Conveners: Shaun Lovejoy , Oksana Tarasova , Thomas Blunier 
Fri, 28 Apr, 08:30–10:00

While the diplomats in Cancun (2010) agreed to limit global warming to 2 degrees Celcius, the scientists were concluding that the warming cannot safely exceed 1.5 degrees. Aiming at the 2 degree target, the Fifth Assessment Report of the International Panel on Climate Change's Working Group 3 (on adaptation and mitigation, 2014) examined over 400 scenarios of economic development to the year 2100 (integrated assessment models) giving optimistic prognoses notably featuring continued global economic growth.

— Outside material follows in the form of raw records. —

set_option maxHeartbeats 800000 in
/-- **Nolin's arm separation, internal extremities, surgery step, any number of arms.** Given
`k` disjoint actual arms `W q` (colour `κ q`, sites of norm in `[m, N']`, far ends `x q` beyond
`Λ_{2m}`, inner ends `y q` on `∂Λ_m`) and the good events of the six inner frames for both
colours (`IntFrameGood`: short rawly-good explorations and the two corner guards), there are, for
every arm, a frame `i q < 6`, an inner exit `F q` of the colour read in that frame
(`IntExit m (intAnnRegion m N') k₀ K`, far end the reading of `x q`, middle nominal tip at every
scale, fence from below) protected from below (`IntTipProt`), and an open route `S q` from the
far end to the fence site inside the annulus-or-exit-zone, tight inside `Λ_m`, whose sites
beyond `Λ_{2m}` are read from the arm itself; the actual structures (route and corner strip) of
two arms of the same colour are disjoint; tips on a common side are distinct, `17k` apart for
equal colours and not within `8k` above for different colours. The arms are rerouted colour by
colour over the six inner frames (`IntFramesReroute.lean`) and the inner fence of the last term
of each final member is attached to it (`IntFenceAttach.lean`). [cite: Nolin2008, §4.4 Thm. 11 (proof), internal extremities (arXiv 0711.4948: Thm. 10, p. 13)] -/
theorem int_multi_exits {k m N' k₀ K T T' R₁ R₂ : ℕ} (κ : Fin k → Bool) (hm : 5 ≤ m) (hN : 4 * m ≤ N') (hk₀ : 2 ≤ k₀)
    (hK : 1 ≤ K) (hKm : ∀ j < K, 64 * trapScale k₀ j < m)
    (hR₁ : 32 * trapScale k₀ (K - 1) + 1 ≤ R₁) (hR₂ : 32 * trapScale k₀ (K - 1) + 1 ≤ R₂) (h4R₁ : 4 * R₁ < m) (h4R₂ : 4 * R₂ < m)
    {ω : SiteConfig (Site 2)} {x y : Fin k → Site 2} (W : (q : Fin k) → triGraph.Walk (x q) (y q))
    (hfar : ∀ q, 2 * (m : ℤ) < triNorm (x q)) (hsupp : ∀ q, ∀ v ∈ (W q).support, (m : ℤ) ≤ triNorm v ∧ triNorm v ≤ N')
    (hcol : ∀ q, ∀ v ∈ (W q).support, v ∈ colCfg (κ q) ω) (hyn : ∀ q, triNorm (y q) = m)
    (hdisj : ∀ q q', q ≠ q' → ∀ v ∈ (W q).support, v ∉ (W q').support)
    (hgood : ∀ f < 6, ∀ b : Bool, IntFrameGood m k₀ K T T' R₁ R₂ (rotConfig f (colCfg b ω))) :
    ∃ (i : Fin k → ℕ) (F : (q : Fin k) → IntExit m (intAnnRegion m N') k₀ K (rotConfig (i q) (colCfg (κ q) ω)))
      (S : Fin k → Set (Site 2)),
      (∀ q, i q < 6) ∧ (∀ q, (F q).b = (triRotIsoPow (i q)).symm (x q)) ∧
      (∀ q, ∀ j < K, -(m : ℤ) + 32 * trapScale k₀ j + 1 ≤ (F q).z 1 ∧ (F q).z 1 ≤ -(32 * (trapScale k₀ j : ℤ) + 1)) ∧
      (∀ q, IntTipProt m false ((F q).z 1) (trapScale k₀ (F q).j) (rotConfig (i q) (colCfg (κ q) ω))) ∧
      (∀ q, PathIn triGraph (S q) (F q).b (F q).m') ∧
      (∀ q, S q ⊆ (intAnnRegion m N' ∪ intExitZone m (F q).z (trapScale k₀ (F q).j)) ∩ rotConfig (i q) (colCfg (κ q) ω)) ∧
      (∀ q, ∀ v ∈ S q, triNorm v < m → IntExitTight (F q).z (trapScale k₀ (F q).j) v) ∧
      (∀ q, ∀ v ∈ S q, 2 * (m : ℤ) < triNorm v → triRotIsoPow (i q) v ∈ (W q).support) ∧
      (∀ a b, a ≠ b → κ a = κ b →
        Disjoint (triRotIsoPow (i a) '' (S a ∪ triStrip ((F a).z 0 - 2 * trapScale k₀ (F a).j) ((F a).z 1 + trapScale k₀ (F a).j)
            (trapScale k₀ (F a).j) (trapScale k₀ (F a).j)))
          (triRotIsoPow (i b) '' (S b ∪ triStrip ((F b).z 0 - 2 * trapScale k₀ (F b).j) ((F b).z 1 + trapScale k₀ (F b).j)
            (trapScale k₀ (F b).j) (trapScale k₀ (F b).j)))) ∧
      (∀ a b, a ≠ b → i a = i b → (F a).z 1 ≠ (F b).z 1) ∧
      (∀ a b, κ a = κ b → i a = i b → (F a).z 1 < (F b).z 1 → (F a).z 1 + 17 * trapScale k₀ (F a).j < (F b).z 1) ∧
      (∀ a b, κ a ≠ κ b → i a = i b → (F a).z 1 < (F b).z 1 → (F a).z 1 + 8 * trapScale k₀ (F a).j < (F b).z 1) := by
  classical
  -- members: the sets of sites of the arms
  set E : Fin k → Set (Site 2) := fun q => {v | v ∈ (W q).support} with hEdef
  have hOK : ∀ q, IntFrameTransversals.MemberOK m (colCfg (κ q) ω) (E q) (x q) := fun q =>
    ⟨fun v hv => hcol q v hv, fun v hv => (hsupp q v hv).1, (W q).start_mem_support,
      fun v hv => (PathIn.of_walk_mem_support (W q) (A := {v | v ∈ (W q).support}) (fun _ h => h) hv).1⟩
  have hEN : ∀ q, ∀ v ∈ E q, triNorm v ≤ N' := fun q v hv => (hsupp q v hv).2
  have hEdisj : ∀ a b, a ≠ b → Disjoint (E a) (E b) := fun a b hab =>
    Set.disjoint_left.2 fun v hva hvb => hdisj a b hab v hva hvb
  -- the transversals, colour by colour
  let 𝒯 : (b : Bool) → IntFrameTransversals m (colCfg b ω) := fun b => Classical.choice (nonempty_intFrameTransversals hm _)
  -- the inner ends are read on the tip arc of the frame of their side (corner guards)
  have hyJ : ∀ q, ∃ i < 6, (triRotIsoPow i).symm (y q) ∈ (intDom m).J := by
    intro q
    obtain ⟨i, hi6, hi0⟩ := exists_rot_symm_apply_zero_eq (y q)
    rw [hyn q] at hi0
    have hwn : triNorm ((triRotIsoPow i).symm (y q)) = m := by rw [triNorm_rot_symm, hyn q]
    obtain ⟨hw1, hw2⟩ := row_bounds_of_apply_zero_eq hi0 hwn
    obtain ⟨-, -, -, -, hg₁, hg₂⟩ := hgood i hi6 (κ q)
    -- the arm read in frame `i`, from its inner end to its far end
    have hP : PathIn triGraph (frameRd i (E q) ∩ rotConfig i (colCfg (κ q) ω)) ((triRotIsoPow i).symm (y q))
        ((triRotIsoPow i).symm (x q)) := by
      have h1 : PathIn triGraph (E q) (y q) (x q) :=
        (PathIn.of_walk_mem_support (W q) (A := {v | v ∈ (W q).support}) (fun _ h => h) (W q).end_mem_support).1.symm
      exact (pathIn_frameRd (i := i) h1).mono fun v hv => ⟨hv, frameRd_subset_rotConfig (hOK q).subset hv⟩
    have hb : 2 * (m : ℤ) ≤ triNorm ((triRotIsoPow i).symm (x q)) := by rw [triNorm_rot_symm]; exact (hfar q).le
    have hts : 1 ≤ trapScale k₀ (K - 1) := one_le_trapScale (by omega) _
    have hbd := tip_bounds_of_guards (m := m) (by omega) h4R₁ (by omega) h4R₂ hg₁ hg₂ hi0 hwn hb hP
    refine ⟨i, hi6, mem_intDom_J.2 ⟨mem_haFin.2 ⟨by omega, hwn.ge, by omega⟩, hi0, by omega, by omega⟩⟩
  -- last frames and terms
  obtain ⟨f, hfdef⟩ : ∃ f : Fin k → ℕ, ∀ q, f q = (𝒯 (κ q)).lastFrame (E q) (x q) := ⟨_, fun q => rfl⟩
  have hf6 : ∀ q, f q < 6 := fun q => by rw [hfdef]; exact IntFrameTransversals.lastFrame_lt_six _ _
  have hterm : ∀ q, ∃ u, (𝒯 (κ q)).termAt (f q) (E q) (x q) = some u := fun q => by
    rw [hfdef]
    exact Option.ne_none_iff_exists'.1 (IntFrameTransversals.termAt_lastFrame_ne_none hm (hOK q) (hfar q)
      (W q).end_mem_support (hyJ q))
  choose u hu using hterm
  have hcz : ∀ q, ∃ cz : Finset (Site 2) × Site 2,
      (intDom m).lowestSeq (rotConfig (f q) (colCfg (κ q) ω)) (u q) = some cz := fun q => by
    obtain ⟨c, z, h⟩ := IntFrameTransversals.exists_lowestSeq_of_term (hu q)
    exact ⟨(c, z), h⟩
  choose cz hcz using hcz
  -- the good events
  have hFG : ∀ q, IntFrameGood m k₀ K T T' R₁ R₂ (rotConfig (f q) (colCfg (κ q) ω)) := fun q => hgood (f q) (hf6 q) (κ q)
  have huT : ∀ q, u q < T := fun q => by
    by_contra h
    push Not at h
    have := JDomain.lowestSeq_eq_none_of_le (hFG q).1 h
    rw [hcz q] at this
    exact absurd this (by simp)
  have hraw' : ∀ q, ∃ j < K, IntRawOK m (cz q).1 (cz q).2 (trapScale k₀ j) (rotConfig (f q) (colCfg (κ q) ω)) :=
    fun q => exists_intRawOK_of_not_failRaw ((hFG q).2.1 (u q) (huT q)) (hcz q)
  choose j hjK hraw using hraw'
  have hcr : ∀ q, (intDom m).IsCrossing (cz q).1 (cz q).2 ∧
      (↑(cz q).1 : Set (Site 2)) ⊆ rotConfig (f q) (colCfg (κ q) ω) := fun q => JDomain.isCrossing_of_lowestSeq (hcz q)
  have hk1 : ∀ q, 1 ≤ trapScale k₀ (j q) := fun q => one_le_trapScale (by omega) _
  have hk2 : ∀ q, 2 ≤ trapScale k₀ (j q) := fun q => hk₀.trans (le_trapScale _ _)
  have hkm : ∀ q, 64 * trapScale k₀ (j q) < m := fun q => hKm (j q) (hjK q)
  -- middle tips, from the guards
  have hmid : ∀ q, ∀ j' < K, -(m : ℤ) + 32 * trapScale k₀ j' + 1 ≤ (cz q).2 1 ∧ (cz q).2 1 ≤ -(32 * (trapScale k₀ j' : ℤ) + 1) := by
    intro q j' hj'
    obtain ⟨-, -, -, -, hg₁, hg₂⟩ := hFG q
    have hle : trapScale k₀ j' ≤ trapScale k₀ (K - 1) := trapScale_mono k₀ (by omega)
    have h := intMidTip_of_guards (m := m) (R₀ := 32 * trapScale k₀ j' + 1) (by omega) h4R₁ (by omega) h4R₂ (by omega)
      (hcr q).1 (hcr q).2 hg₁ hg₂
    unfold IntMidTip at h
    push_cast at h
    constructor <;> omega
  have hz8 : ∀ q, -(m : ℤ) + 8 * trapScale k₀ (j q) < (cz q).2 1 ∧ (cz q).2 1 + 8 * trapScale k₀ (j q) < 0 := fun q => by
    have := hmid q (j q) (hjK q); constructor <;> omega
  -- the fences, by components
  have hTf : ∀ q, ∃ (mm qq pp : Site 2) (Fs : Set (Site 2)),
      OpenVCrossThrough (triStrip ((cz q).2 0 - 2 * trapScale k₀ (j q)) ((cz q).2 1 + trapScale k₀ (j q))
        (trapScale k₀ (j q)) (trapScale k₀ (j q))) ((cz q).2 1 + trapScale k₀ (j q))
        ((cz q).2 1 + 2 * trapScale k₀ (j q)) (rotConfig (f q) (colCfg (κ q) ω)) mm ∧
      qq ∈ (↑(cz q).1 : Set (Site 2)) ∧ triGraph.Adj qq pp ∧
      Fs ⊆ intFenceSet m (cz q).1 (cz q).2 (trapScale k₀ (j q)) (rotConfig (f q) (colCfg (κ q) ω)) ↑(cz q).1 ∧
      PathIn triGraph Fs pp mm ∧ (∀ x ∈ Fs, PathIn triGraph Fs pp x) := fun q => by
    have htk : -(m : ℤ) + 2 * trapScale k₀ (j q) + 1 ≤ (cz q).2 1 ∧ (cz q).2 1 ≤ -(2 * (trapScale k₀ (j q) : ℤ) + 1) := by
      have := hz8 q; have h1 : (1 : ℤ) ≤ trapScale k₀ (j q) := by exact_mod_cast hk1 q
      constructor <;> omega
    obtain ⟨Tf⟩ := (hraw q).nonempty_intTermFence hm (hk1 q) (hcr q).1 htk subset_rfl fun v hv => by
      have hvD := (hcr q).1.subset (Finset.mem_coe.1 hv)
      rw [intDom_D] at hvD
      exact (mem_haFin.1 hvD).2.1
    exact ⟨Tf.m', Tf.q, Tf.p, Tf.F, Tf.vcross, Tf.q_mem, Tf.adj, Tf.F_subset, Tf.path, Tf.tight⟩
  choose mm qq pp Fs hv hq hadj hFs hp htt using hTf
  let mkTf : (q : Fin k) → IntTermFence m (cz q).1 (cz q).2 (trapScale k₀ (j q)) (rotConfig (f q) (colCfg (κ q) ω)) ↑(cz q).1 :=
    fun q => ⟨mm q, qq q, pp q, Fs q, hv q, hq q, hadj q, hFs q, hp q, htt q⟩
  -- single-arm data
  have hroute := fun q => (𝒯 (κ q)).exit_route hm (hOK q) (hfar q) (by omega) (hEN q)
    (hu q) (hfdef q) (hcz q) (hraw q) (hk2 q) (hkm q) (hz8 q) (mkTf q)
  -- pairs of the same colour
  have pair : ∀ a b, a ≠ b → κ a = κ b →
      Disjoint (triRotIsoPow (f a) '' (frameRd (f a) ((𝒯 (κ a)).final (E a) (x a)) ∪ Fs a ∪
          triStrip ((cz a).2 0 - 2 * trapScale k₀ (j a)) ((cz a).2 1 + trapScale k₀ (j a)) (trapScale k₀ (j a)) (trapScale k₀ (j a))))
        (triRotIsoPow (f b) '' (frameRd (f b) ((𝒯 (κ b)).final (E b) (x b)) ∪ Fs b ∪
          triStrip ((cz b).2 0 - 2 * trapScale k₀ (j b)) ((cz b).2 1 + trapScale k₀ (j b)) (trapScale k₀ (j b)) (trapScale k₀ (j b)))) ∧
      (f a = f b → (cz a).2 1 ≠ (cz b).2 1) ∧
      (f a = f b → (cz a).2 1 < (cz b).2 1 → (cz a).2 1 + 17 * trapScale k₀ (j a) < (cz b).2 1) := by
    intro a b hab hκ
    have hbox : f a ≠ f b → ∃ κ₀ : ℕ, trapScale k₀ (j a) ≤ κ₀ ∧ trapScale k₀ (j b) ≤ κ₀ ∧
        (-(m : ℤ) + 8 * κ₀ ≤ (cz a).2 1 ∧ (cz a).2 1 ≤ -(8 * (κ₀ : ℤ))) ∧
        (-(m : ℤ) + 8 * κ₀ ≤ (cz b).2 1 ∧ (cz b).2 1 ≤ -(8 * (κ₀ : ℤ))) := fun _ => by
      have hjm : max (j a) (j b) < K := max_lt (hjK a) (hjK b)
      refine ⟨trapScale k₀ (max (j a) (j b)), trapScale_mono _ (le_max_left _ _), trapScale_mono _ (le_max_right _ _), ?_, ?_⟩
      · have := hmid a _ hjm
        constructor <;> omega
      · have := hmid b _ hjm
        constructor <;> omega
    -- transport the data of `b` to the colour of `a`
    have hOKb : IntFrameTransversals.MemberOK m (colCfg (κ a) ω) (E b) (x b) := by rw [hκ]; exact hOK b
    have hub : (𝒯 (κ a)).termAt (f b) (E b) (x b) = some (u b) := by rw [hκ]; exact hu b
    have hfb : f b = (𝒯 (κ a)).lastFrame (E b) (x b) := by rw [hκ]; exact hfdef b
    have hczb : (intDom m).lowestSeq (rotConfig (f b) (colCfg (κ a) ω)) (u b) = some (cz b) := by
      rw [hκ]; exact hcz b
    have hrawb : IntRawOK m (cz b).1 (cz b).2 (trapScale k₀ (j b)) (rotConfig (f b) (colCfg (κ a) ω)) := by
      rw [hκ]; exact hraw b
    have hvb : OpenVCrossThrough (triStrip ((cz b).2 0 - 2 * trapScale k₀ (j b)) ((cz b).2 1 + trapScale k₀ (j b))
        (trapScale k₀ (j b)) (trapScale k₀ (j b))) ((cz b).2 1 + trapScale k₀ (j b))
        ((cz b).2 1 + 2 * trapScale k₀ (j b)) (rotConfig (f b) (colCfg (κ a) ω)) (mm b) := by
      rw [hκ]; exact hv b
    have hFsb : Fs b ⊆ intFenceSet m (cz b).1 (cz b).2 (trapScale k₀ (j b)) (rotConfig (f b) (colCfg (κ a) ω)) ↑(cz b).1 := by
      rw [hκ]; exact hFs b
    have key := (𝒯 (κ a)).same_colour_pair hm (hOK a) hOKb (hfar a) (hfar b) (hEdisj a b hab) (hu a) (hfdef a) (hcz a)
      (hraw a) (hk1 a) (hkm a) (hz8 a) (mkTf a) hub hfb hczb hrawb (hk1 b) (hkm b) (hz8 b)
      ⟨mm b, qq b, pp b, Fs b, hvb, hq b, hadj b, hFsb, hp b, htt b⟩ (hf6 a) (hf6 b) hbox
    refine ⟨?_, key.2.1, key.2.2⟩
    have e : (𝒯 (κ b)).final (E b) (x b) = (𝒯 (κ a)).final (E b) (x b) := by rw [hκ]
    rw [e]
    exact key.1
  -- pairs of different colours on a common side
  have cross : ∀ a b, κ a ≠ κ b → f a = f b →
      (cz a).2 1 ≠ (cz b).2 1 ∧ ((cz a).2 1 < (cz b).2 1 → (cz a).2 1 + 8 * trapScale k₀ (j a) < (cz b).2 1) := by
    intro a b hκ hff
    have hcb : colCfg (κ b) ω = (colCfg (κ a) ω)ᶜ := by
      rw [← colCfg_not]
      have hb : ∀ c d : Bool, c ≠ d → d = !c := by decide
      rw [hb _ _ hκ]
    have hsub : (↑(cz b).1 : Set (Site 2)) ⊆ (rotConfig (f a) (colCfg (κ a) ω))ᶜ := by
      rw [← rotConfig_compl', ← hcb, hff]
      exact (hcr b).2
    exact int_tip_row_gap_of_compl (hcr a).1 (hcr a).2 (hraw a) (hk1 a) (by have := hkm a; omega) (hcr b).1 hsub
  refine ⟨f, fun q => ⟨(cz q).2, j q, mm q, (triRotIsoPow (f q)).symm (x q), tip_isIntJ (hcr q).1, hjK q,
      (by rw [triNorm_rot_symm]; exact hfar q), hv q, (hroute q).1.mono (hroute q).2.1⟩,
    fun q => frameRd (f q) ((𝒯 (κ q)).final (E q) (x q)) ∪ Fs q,
    hf6, fun q => rfl, hmid, fun q => ?_, fun q => (hroute q).1, fun q => (hroute q).2.1, fun q => (hroute q).2.2.1,
    fun q => (hroute q).2.2.2, fun a b hab hκ => (pair a b hab hκ).1, fun a b hab hi => ?_,
    fun a b hκ hi hlt => (pair a b ?_ hκ).2.2 hi hlt, fun a b hκ hi hlt => (cross a b hκ hi).2 hlt⟩
  · -- protection
    exact ⟨(cz q).1, (cz q).2, rfl, tip_isIntJ (hcr q).1, (hcr q).2, fun _ => ⟨(hcr q).1, hraw q⟩, fun h => absurd h (by decide)⟩
  · -- same side: distinct tips
    by_cases hκ : κ a = κ b
    · exact (pair a b hab hκ).2.1 hi
    · exact (cross a b hκ hi).1
  · rintro rfl
    exact lt_irrefl _ hlt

Yet virtually all of these scenarios relied on the massive deployment of unproven carbon storage and capture technologies.
Following the 2015 COP21 agreement, the official target was reduced to the safer 1.5 degree level but the total remaining carbon budget for this goal is only 10 years at current emission levels and it would seem all but impossible to achieve.
But can we still limit the warming to 2 degrees? To attain this more modest goal, levels of investment in new technologies and annual rates of decarbonization must be far higher than anything we have experienced in the past. Can it be done without staking our future on carbon storage and capture?